Democracy On an iPhone: Why 2016 Could Be A Big Year For Meerkat and Periscope

All presidential campaigns send trackers to stalk their opponents. Armed with video cameras, or even just a smartphone, trackers follow opposing candidates around from whistle stop to whistle stop to document any unscripted moments that could be turned into an attack ad or used in a fundraising pitch.

periscope_logoAny candidate who makes it past the New Hampshire primary, conversely, quickly figures out they’re being stalked and learns to avoid, whenever possible, going off script. And if they don’t they don’t make it past Super Tuesday.

The spread of video-capable smartphones during the last couple of election cycles has made the stalking even more intimate, as Mitt “47 percent” Romney found out in 2012. Even at events that have been carefully screened for opposition trackers, what you say can end up on YouTube.

But as P.J. Bednarski points out in a post on the MediaPost Vidblog, the peril is likely to get ratcheted up even higher for candidates in 2016 thanks to the popularity of live-streaming apps like Meerkat, YouNow and Periscope:

Former Obama White House communications chief Dan Pfeiffer wrote recently that he watched Jeb Bush on the sorta-campaign trail in New Hampshire, while Pfeiffer was on his phone standing in line at the grocery store.
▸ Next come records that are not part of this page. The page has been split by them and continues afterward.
import Summits.QuantumFields.YangMills.Theorems.UnitScaleTiltProp7TransporterRowsOfSmallField
import Summits.QuantumFields.YangMills.Theorems.UnitScaleTiltProp7LocalAxialGaugeSmallField
import HarnessLib

/-!
# Route `UnitScaleTilt`, crux K1 «MinimiserStabilityRegPr» (stmt-QuantumFields-19200), EX row (5) `h3` (STOREY H), H-ROAD pipeline (i) → (ii) junction of ★CHAIR WORD №53 ∕ №56 (R4) ∕ RECORD 17df:
# **THE THREE TRANSPORTER ROWS OF print's Thm 3.1, WINDOWED TO A BALL, AND DISCHARGED IN THE LOCAL AXIAL GAUGE** — px19 g15's ✓`Prop7TransporterRowsOfSmallField` (`hRε hSε hSε'` from the
# GLOBAL bond-matrix letters `∀ b, ‖V(b) − 1‖ ≤ ε₁`, `‖V(x,μ) − V(x−e_μ,μ)‖ ≤ ε₁′`) re-cut so that letters AND rows speak only of bonds whose source lies in a ball `tdist x₀ · ≤ R` (print's
# (3.35) is LOCAL; a global small-field gauge does not exist on few-block members — px13 g16 16:03:30Z ALERT, 17df), and then INHABITED at every member by the cover's axial gauge at the centre
# (✓∕⧗`Prop7LocalAxialGaugeSmallField` §3: `ε₁ = 48ε₀η`, `ε₁′ = 96ε₀η` on the `12ℓ+4` ball, from `RegPr` alone) — the windowed `hRε hSε hSε'` INPUT of H2 FILE 2 (pipeline (ii), px19 g16).

Cell `ym3-torus` (HUMAN RULING D-0037; rung R3 = SU(2) YM₃ on T³ — NOT d = 4, NOT infinite volume, NOT a mass gap, NOT Clay).  Width seat `ym3-torus-px13` (gen 17);
`--supports stmt-QuantumFields-19200 --as helper`; count-neutral; THEOREMS ONLY (0 `def`, 0 `sorry`, default heartbeats).

WHAT IS PROVED (ns `Summit.QuantumFields.YangMills.Theorems.Prop7TransporterRowsOnBall`; member `F`, run `K`; then heights `n K`).
* §1 (any background `V`, any centre `x₀`, any radius `R`) ★ `hRε_on_ball`, ★ `hSε_on_ball` — `‖V(p) − 1‖ ≤ ε₁` for `tdist x₀ p₋ ≤ R` ⟹ `‖Ad(V(p))w − w‖, ‖Ad(V(p)⁻¹)w − w‖ ≤ (2√2·ε₁)‖w‖`
  for the same bonds (✓`norm_adBg_sub_self_le`, ✓`norm_adBgInv_sub_self_le` pointwise); ★ `hSε'_on_ball` — the windowed two-bond letter `‖V(p) − V(p′)‖ ≤ ε₁′` (both sources on the ball) ⟹
  `‖Ad(V(x,μ)⁻¹)w − Ad(V(x−e_μ,μ)⁻¹)w‖ ≤ (2√2·ε₁′)‖w‖` whenever `x` and `x − e_μ` lie on the ball (✓`norm_adBgInv_sub_adBgInv_le`).
* §2 ★★★ `hRε_axialGauge_cover`, `hSε_axialGauge_cover`, `hSε'_axialGauge_cover` — AT EVERY MEMBER (no room): for `RegPr F n K ε₀ U₀` (`0 ≤ ε₀`) and every cover centre `ct`, the three rows for
  `Ṽ := (U₀ ∘ π♭)^{σ̃_ct}`, `σ̃_ct = axialT (U₀ ∘ π♭) ct`, on the ball `tdist (ẽ ct) · ≤ 12ℓ+4` with `ε = 2√2·(48ε₀η)`, `ε′ = 2√2·(96ε₀η)` (§1 ∘ pipeline (i) §3).
HYP-SAT (★★OWNER RULING №42).  §1's letters are real inequalities inhabited at `V = 1` (`ε₁ = ε₁′ = 0`) and, K-free and ROOM-free, by §2 from `RegPr` (print's (8)); conclusions are lit's transporter
rows restricted to the ball; nothing conclusion-shaped is assumed.  HONEST SCOPE: fibre algebra over tree lemmas; H2 FILE 2 (the windowed random-walk ∕ resolvent Hölder row that CONSUMES these rows)
is NOT proved here; nothing of `h3`, norm_G, EX, 19200 or the rung; the Yang–Mills mass gap is NOT proved.

References: T. Bałaban, CMP **99** (1985) 389–434 [Balaban1985BackgroundPropagators] ((3.8) p.392, (3.35) p.396, Thm 3.1 p.397); CMP **98** (1985) 17–51 [Balaban1985Averaging] ((18)–(20) p.21,
pp.24–25); CMP **102** (1985) 255–275 [Balaban1985RegularSpaces] (Thm 1 p.81, (1.36)–(1.37) p.82).
-/

set_option autoImplicit false

noncomputable section

open scoped InnerProductSpace ComplexConjugate BigOperators Matrix.Norms.L2Operator

namespace Summit.QuantumFields.YangMills.Theorems.Prop7TransporterRowsOnBall

open Literature.MathematicalPhysics.QuantumFieldTheory.Balaban1983to89
open Literature.MathematicalPhysics.QuantumFieldTheory.Balaban1983to89.T3ContinuumYM3Torus
open B10Eq27TorusAxialLog (axialT)
open B4Sect5Torus (TSite tdist)
open B9SectCLatticeCarrier (Bond unshift)
open T3PrintedRegularMinimiser (RegPr)
open T3SectALandauChart (eta)
open Summit.QuantumFields.YangMills.Theorems.Prop7SectET3Transport (periodsT3 siteEquiv bgOfCfg)
open Summit.QuantumFields.YangMills.Theorems.Prop7SectET3HilbertLetters (W₂ adBg adBgInv)
open Summit.QuantumFields.YangMills.Theorems.Prop7TwoBackgroundGradientComparison (norm_adBg_sub_self_le norm_adBgInv_sub_self_le)
open Summit.QuantumFields.YangMills.Theorems.Prop7TransporterRowsOfSmallField (norm_adBgInv_sub_adBgInv_le)
open Summit.QuantumFields.YangMills.Theorems.Prop7LocalAxialGaugeSmallField (norm_bgOfCfg_gaugeAct_axialT_sub_one_le_cover norm_bgOfCfg_sub_bgOfCfg_le_of_ball)
open Summit.QuantumFields.YangMills.Theorems.CoverSites
open Summit.QuantumFields.YangMills.Theorems.Prop7PoissonGradientDecayAllMembers (room_cover_three)
open Summit.QuantumFields.YangMills.Theorems.SmallMembersCoverLift (regPr_cover_iff)

variable (F : T3Family) (K : ℕ)

/-! ## §1 The three rows windowed to a ball, any background -/

/-- ★ **`hRε` ON A BALL**: `‖V(p) − 1‖ ≤ ε₁` for the bonds with `tdist x₀ p₋ ≤ R` ⟹ `‖Ad(V(p))w − w‖ ≤ (2√2·ε₁)·‖w‖` for the same bonds.
[cite: Balaban1985BackgroundPropagators, (3.35) p.396; Balaban1985Averaging, (18)–(20) p.21] -/
theorem hRε_on_ball (V : GaugeField (F.P K) 0 (Matrix.specialUnitaryGroup (Fin 2) ℂ)) (x₀ : TSite 3 (periodsT3 F K)) (R : ℝ) {ε₁ : ℝ}
    (hV : ∀ p : Bond 3 (periodsT3 F K), tdist (periodsT3 F K) x₀ p.1 ≤ R → ‖((bgOfCfg F K V p : (Matrix (Fin 2) (Fin 2) ℂ)ˣ) : Matrix (Fin 2) (Fin 2) ℂ) - 1‖ ≤ ε₁) :
    ∀ (p : Bond 3 (periodsT3 F K)) (w : W₂), tdist (periodsT3 F K) x₀ p.1 ≤ R → ‖adBg F K V p w - w‖ ≤ (2 * Real.sqrt 2 * ε₁) * ‖w‖ := by
  intro p w hp
  calc ‖adBg F K V p w - w‖ ≤ 2 * Real.sqrt 2 * ‖((bgOfCfg F K V p : (Matrix (Fin 2) (Fin 2) ℂ)ˣ) : Matrix (Fin 2) (Fin 2) ℂ) - 1‖ * ‖w‖ := norm_adBg_sub_self_le F K V p w
    _ ≤ (2 * Real.sqrt 2 * ε₁) * ‖w‖ := by
        have h0 : 0 ≤ 2 * Real.sqrt 2 := by positivity
        exact mul_le_mul_of_nonneg_right (mul_le_mul_of_nonneg_left (hV p hp) h0) (norm_nonneg _)

/-- ★ **`hSε` ON A BALL**: `‖V(p) − 1‖ ≤ ε₁` for the bonds with `tdist x₀ p₋ ≤ R` ⟹ `‖Ad(V(p)⁻¹)w − w‖ ≤ (2√2·ε₁)·‖w‖` for the same bonds.
[cite: Balaban1985BackgroundPropagators, (3.35) p.396; Balaban1985Averaging, (18)–(20) p.21] -/
theorem hSε_on_ball (V : GaugeField (F.P K) 0 (Matrix.specialUnitaryGroup (Fin 2) ℂ)) (x₀ : TSite 3 (periodsT3 F K)) (R : ℝ) {ε₁ : ℝ}
    (hV : ∀ p : Bond 3 (periodsT3 F K), tdist (periodsT3 F K) x₀ p.1 ≤ R → ‖((bgOfCfg F K V p : (Matrix (Fin 2) (Fin 2) ℂ)ˣ) : Matrix (Fin 2) (Fin 2) ℂ) - 1‖ ≤ ε₁) :
    ∀ (p : Bond 3 (periodsT3 F K)) (w : W₂), tdist (periodsT3 F K) x₀ p.1 ≤ R → ‖adBgInv F K V p w - w‖ ≤ (2 * Real.sqrt 2 * ε₁) * ‖w‖ := by
  intro p w hp
  calc ‖adBgInv F K V p w - w‖ ≤ 2 * Real.sqrt 2 * ‖((bgOfCfg F K V p : (Matrix (Fin 2) (Fin 2) ℂ)ˣ) : Matrix (Fin 2) (Fin 2) ℂ) - 1‖ * ‖w‖ := norm_adBgInv_sub_self_le F K V p w
    _ ≤ (2 * Real.sqrt 2 * ε₁) * ‖w‖ := by
        have h0 : 0 ≤ 2 * Real.sqrt 2 := by positivity
        exact mul_le_mul_of_nonneg_right (mul_le_mul_of_nonneg_left (hV p hp) h0) (norm_nonneg _)

/-- ★ **`hSε'` ON A BALL**: the windowed two-bond letter `‖V(p) − V(p′)‖ ≤ ε₁′` (both sources on the ball) ⟹ `‖Ad(V(x,μ)⁻¹)w − Ad(V(x−e_μ,μ)⁻¹)w‖ ≤ (2√2·ε₁′)·‖w‖` whenever both `x` and `x − e_μ`
lie on the ball. [cite: Balaban1985BackgroundPropagators, (3.35) p.396; Balaban1985RegularSpaces, (1.36)–(1.37) p.82] -/
theorem hSε'_on_ball (V : GaugeField (F.P K) 0 (Matrix.specialUnitaryGroup (Fin 2) ℂ)) (x₀ : TSite 3 (periodsT3 F K)) (R : ℝ) {ε₁' : ℝ}
    (hV' : ∀ p p' : Bond 3 (periodsT3 F K), tdist (periodsT3 F K) x₀ p.1 ≤ R → tdist (periodsT3 F K) x₀ p'.1 ≤ R →
      ‖((bgOfCfg F K V p : (Matrix (Fin 2) (Fin 2) ℂ)ˣ) : Matrix (Fin 2) (Fin 2) ℂ) - ((bgOfCfg F K V p' : (Matrix (Fin 2) (Fin 2) ℂ)ˣ) : Matrix (Fin 2) (Fin 2) ℂ)‖ ≤ ε₁') :
    ∀ (x : TSite 3 (periodsT3 F K)) (μ : Fin 3) (w : W₂), tdist (periodsT3 F K) x₀ x ≤ R → tdist (periodsT3 F K) x₀ (unshift μ x) ≤ R →
      ‖adBgInv F K V (x, μ) w - adBgInv F K V (unshift μ x, μ) w‖ ≤ (2 * Real.sqrt 2 * ε₁') * ‖w‖ := by
  intro x μ w hx hx'
  calc ‖adBgInv F K V (x, μ) w - adBgInv F K V (unshift μ x, μ) w‖
      ≤ 2 * Real.sqrt 2 * ‖((bgOfCfg F K V (x, μ) : (Matrix (Fin 2) (Fin 2) ℂ)ˣ) : Matrix (Fin 2) (Fin 2) ℂ) - ((bgOfCfg F K V (unshift μ x, μ) : (Matrix (Fin 2) (Fin 2) ℂ)ˣ) : Matrix (Fin 2) (Fin 2) ℂ)‖ * ‖w‖ :=
        norm_adBgInv_sub_adBgInv_le F K V (x, μ) (unshift μ x, μ) w
    _ ≤ (2 * Real.sqrt 2 * ε₁') * ‖w‖ := by
        have h0 : 0 ≤ 2 * Real.sqrt 2 := by positivity
        exact mul_le_mul_of_nonneg_right (mul_le_mul_of_nonneg_left (hV' (x, μ) (unshift μ x, μ) hx hx') h0) (norm_nonneg _)

/-! ## §2 ★★★ At every member: the rows in the cover's axial gauge at the centre, from `RegPr` alone -/

variable (n : ℕ)

/-- ★★★ **`hRε` IN THE LOCAL AXIAL GAUGE, EVERY MEMBER**: for `RegPr F n K ε₀ U₀` (`0 ≤ ε₀`) and every cover centre `ct`, the background `Ṽ := (U₀ ∘ π♭)^{σ̃_ct}` has
`‖Ad(Ṽ(p̃))w − w‖ ≤ (2√2·(48ε₀η))·‖w‖` for every cover bond `p̃` with `tdist (ẽ ct) p̃₋ ≤ 12ℓ + 4` (§1 ∘ ✓∕⧗`norm_bgOfCfg_gaugeAct_axialT_sub_one_le_cover`).
[cite: Balaban1985BackgroundPropagators, (3.35) p.396; Balaban1985Averaging, pp.24-25] -/
theorem hRε_axialGauge_cover {ε₀ : ℝ} (hε₀ : 0 ≤ ε₀)
    (U₀ : GaugeField (F.P K) 0 (Matrix.specialUnitaryGroup (Fin 2) ℂ)) (hreg : RegPr F n K ε₀ U₀) (ct : Site ((F.cover 3).P K) 0) :
    ∀ (p : Bond 3 (periodsT3 (F.cover 3) K)) (w : W₂), tdist (periodsT3 (F.cover 3) K) (siteEquiv (F.cover 3) K ct) p.1 ≤ 12 * (F.L : ℝ) ^ (K - n) + 4 →
      ‖adBg (F.cover 3) K (GaugeField.gaugeAct (axialT (U₀ ∘ projBond (F.P K) 3 0) ct) (U₀ ∘ projBond (F.P K) 3 0)) p w - w‖ ≤ (2 * Real.sqrt 2 * (48 * ε₀ * eta F n K)) * ‖w‖ :=
  hRε_on_ball (F.cover 3) K _ (siteEquiv (F.cover 3) K ct) (12 * (F.L : ℝ) ^ (K - n) + 4)
    fun p hp => norm_bgOfCfg_gaugeAct_axialT_sub_one_le_cover F n K hε₀ U₀ hreg ct p.1 p.2 hp

/-- ★★★ **`hSε` IN THE LOCAL AXIAL GAUGE, EVERY MEMBER**: same hypotheses, `‖Ad(Ṽ(p̃)⁻¹)w − w‖ ≤ (2√2·(48ε₀η))·‖w‖` on the ball.
[cite: Balaban1985BackgroundPropagators, (3.35) p.396; Balaban1985Averaging, pp.24-25] -/
theorem hSε_axialGauge_cover {ε₀ : ℝ} (hε₀ : 0 ≤ ε₀)
    (U₀ : GaugeField (F.P K) 0 (Matrix.specialUnitaryGroup (Fin 2) ℂ)) (hreg : RegPr F n K ε₀ U₀) (ct : Site ((F.cover 3).P K) 0) :
    ∀ (p : Bond 3 (periodsT3 (F.cover 3) K)) (w : W₂), tdist (periodsT3 (F.cover 3) K) (siteEquiv (F.cover 3) K ct) p.1 ≤ 12 * (F.L : ℝ) ^ (K - n) + 4 →
      ‖adBgInv (F.cover 3) K (GaugeField.gaugeAct (axialT (U₀ ∘ projBond (F.P K) 3 0) ct) (U₀ ∘ projBond (F.P K) 3 0)) p w - w‖ ≤ (2 * Real.sqrt 2 * (48 * ε₀ * eta F n K)) * ‖w‖ :=
  hSε_on_ball (F.cover 3) K _ (siteEquiv (F.cover 3) K ct) (12 * (F.L : ℝ) ^ (K - n) + 4)
    fun p hp => norm_bgOfCfg_gaugeAct_axialT_sub_one_le_cover F n K hε₀ U₀ hreg ct p.1 p.2 hp

/-- ★★★ **`hSε'` IN THE LOCAL AXIAL GAUGE, EVERY MEMBER**: same hypotheses, `‖Ad(Ṽ(x̃,μ)⁻¹)w − Ad(Ṽ(x̃−e_μ,μ)⁻¹)w‖ ≤ (2√2·(2·(48ε₀η)))·‖w‖` whenever `x̃` and `x̃ − e_μ` lie on the ball
(§1 ∘ ✓∕⧗`norm_bgOfCfg_sub_bgOfCfg_le_of_ball` on the cover: room ✓`room_cover_three`, `PlaqSmall` ✓`regPr_cover_iff`).
[cite: Balaban1985BackgroundPropagators, (3.35) p.396; Balaban1985RegularSpaces, (1.36)–(1.37) p.82] -/
theorem hSε'_axialGauge_cover {ε₀ : ℝ} (hε₀ : 0 ≤ ε₀)
    (U₀ : GaugeField (F.P K) 0 (Matrix.specialUnitaryGroup (Fin 2) ℂ)) (hreg : RegPr F n K ε₀ U₀) (ct : Site ((F.cover 3).P K) 0) :
    ∀ (x : TSite 3 (periodsT3 (F.cover 3) K)) (μ : Fin 3) (w : W₂),
      tdist (periodsT3 (F.cover 3) K) (siteEquiv (F.cover 3) K ct) x ≤ 12 * (F.L : ℝ) ^ (K - n) + 4 →
      tdist (periodsT3 (F.cover 3) K) (siteEquiv (F.cover 3) K ct) (unshift μ x) ≤ 12 * (F.L : ℝ) ^ (K - n) + 4 →
      ‖adBgInv (F.cover 3) K (GaugeField.gaugeAct (axialT (U₀ ∘ projBond (F.P K) 3 0) ct) (U₀ ∘ projBond (F.P K) 3 0)) (x, μ) w
          - adBgInv (F.cover 3) K (GaugeField.gaugeAct (axialT (U₀ ∘ projBond (F.P K) 3 0) ct) (U₀ ∘ projBond (F.P K) 3 0)) (unshift μ x, μ) w‖
        ≤ (2 * Real.sqrt 2 * (2 * (48 * ε₀ * eta F n K))) * ‖w‖ :=
  hSε'_on_ball (F.cover 3) K _ (siteEquiv (F.cover 3) K ct) (12 * (F.L : ℝ) ^ (K - n) + 4)
    fun p p' hp hp' => norm_bgOfCfg_sub_bgOfCfg_le_of_ball (F.cover 3) n K hε₀ (U₀ ∘ projBond (F.P K) 3 0) ((regPr_cover_iff 3 F ε₀ U₀).mpr hreg).1
      (room_cover_three F n K) ct p p' hp hp'

end Summit.QuantumFields.YangMills.Theorems.Prop7TransporterRowsOnBall

end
Now, he’s a wonk, but for good or bad, a candidate’s big rally, or his/her ridiculous mistake, are going go wide, immediately. When Hillary Clinton finally speaks to the press, there is going to be more live coverage than ever. It might not be pretty.

meerkat_portraitNow, anyone with a smartphone and a Twitter or Facebook account (i.e. everyone) is a potential opposition researcher.

As my former colleague Om Malik recently pointed out in a piece for Fast Company, live streaming apps and near real-time services like SnapChat are also poised to revolutionize how TV covers news, sports and weather:

Television networks could exploit these new technologies to deepen their relationships with viewers and move from digital cable to smartphones. The Weather Channel is emblematic of the potential that mobile live-streaming has for the business. First, consider the numbers: While the Weather Channel itself averages somewhere between 200,000 and 300,000 viewers during the day, more than 100 million people use its mobile apps, and they are watching more than 65 million videos a month so far this year. It has been early to experiment with Periscope and Meerkat. “Live streams might replace satellite trucks,” says CEO David Kenny. He foresees a world where he’ll have 100,000 reporters live-streaming weather reports from their respective corners of the globe.

TV news desks around the country are no doubt already at work figuring out how to leverage Meerkat, Periscope and YouNow for their 2016 election coverage.

Mobile streaming apps will be ubiquitous on the campaign trail over the next 18 months, within both the campaigns themselves and among the news media covering them. The result of all that activity will be a windfall of visibility, validation and publicity for those apps that their developers could never purchase themselves.

The other things presidential campaigns have figured out in the last few cycles, though, is how to mine social media for fundraising as well as how to use it identify, target and organize and target likely voters.

Pioneered by Vermont governor Howard Dean’s unsuccessful campaign for the Democratic nomination in 2004, online organizing and fundraising, much of it via social media, were critical to Barack Obama’s success in 2008. By 2012, the Democrats’ digital campaign machinery had become a cottage industry, spawning spin-off in ad-tech and marketing-tech and filtering down from the presidential level to down-ballot races.

Caught behind the technology curve in the last two cycles, Republicans are now spending heavily to develop their own infrastructure of digital tools and talent.

Mobile streaming apps built atop social media platforms  will have particular appeal to campaigns as fundraising and organizing tools because they enable real time engagement with voters and potential contributors. Live-streamed, albeit carefully scripted and controlled sessions with candidates are likely to become commonplace, as will live-streamed access to organizing meetings with campaign operatives and volunteers.

The amount of fundraising that will go on between now an election day, moreover, will be staggering. In the wake of Citizen’s United, super PACs and wealthy mega-donors are already raising hundreds of millions of dollars on behalf of various candidates. The Koch brothers alone have vowed to spend $900 million this cycle to elect a Republican president.

Since super PACs are not allowed officially to coordinate their activities with their candidates, most of that money will be end up being spent on negative ads against other candidates. The pressure on candidates to answer that negative onslaught will be enormous, and will create an enormous appetite for campaign cash the candidates can control directly.

Traditional broadcasters are rubbing their hands with glee over the avalanche of election year advertising spending headed their way. But as with all video advertising, a certain amount of that money will also be spent on digital platforms, particularly social media, where increasingly sophisticated political ad-tech tools make it possible to match the message to the audience more precisely than is possible on television.

The result of all that fundraising and spending will be a huge amount of money sloshing around and through Meerkat, Periscope and other real-time social media apps over the next 18 months. That could fund a lot of expansion and a lot of development of advertising and monetization tools that will outlive the campaign season.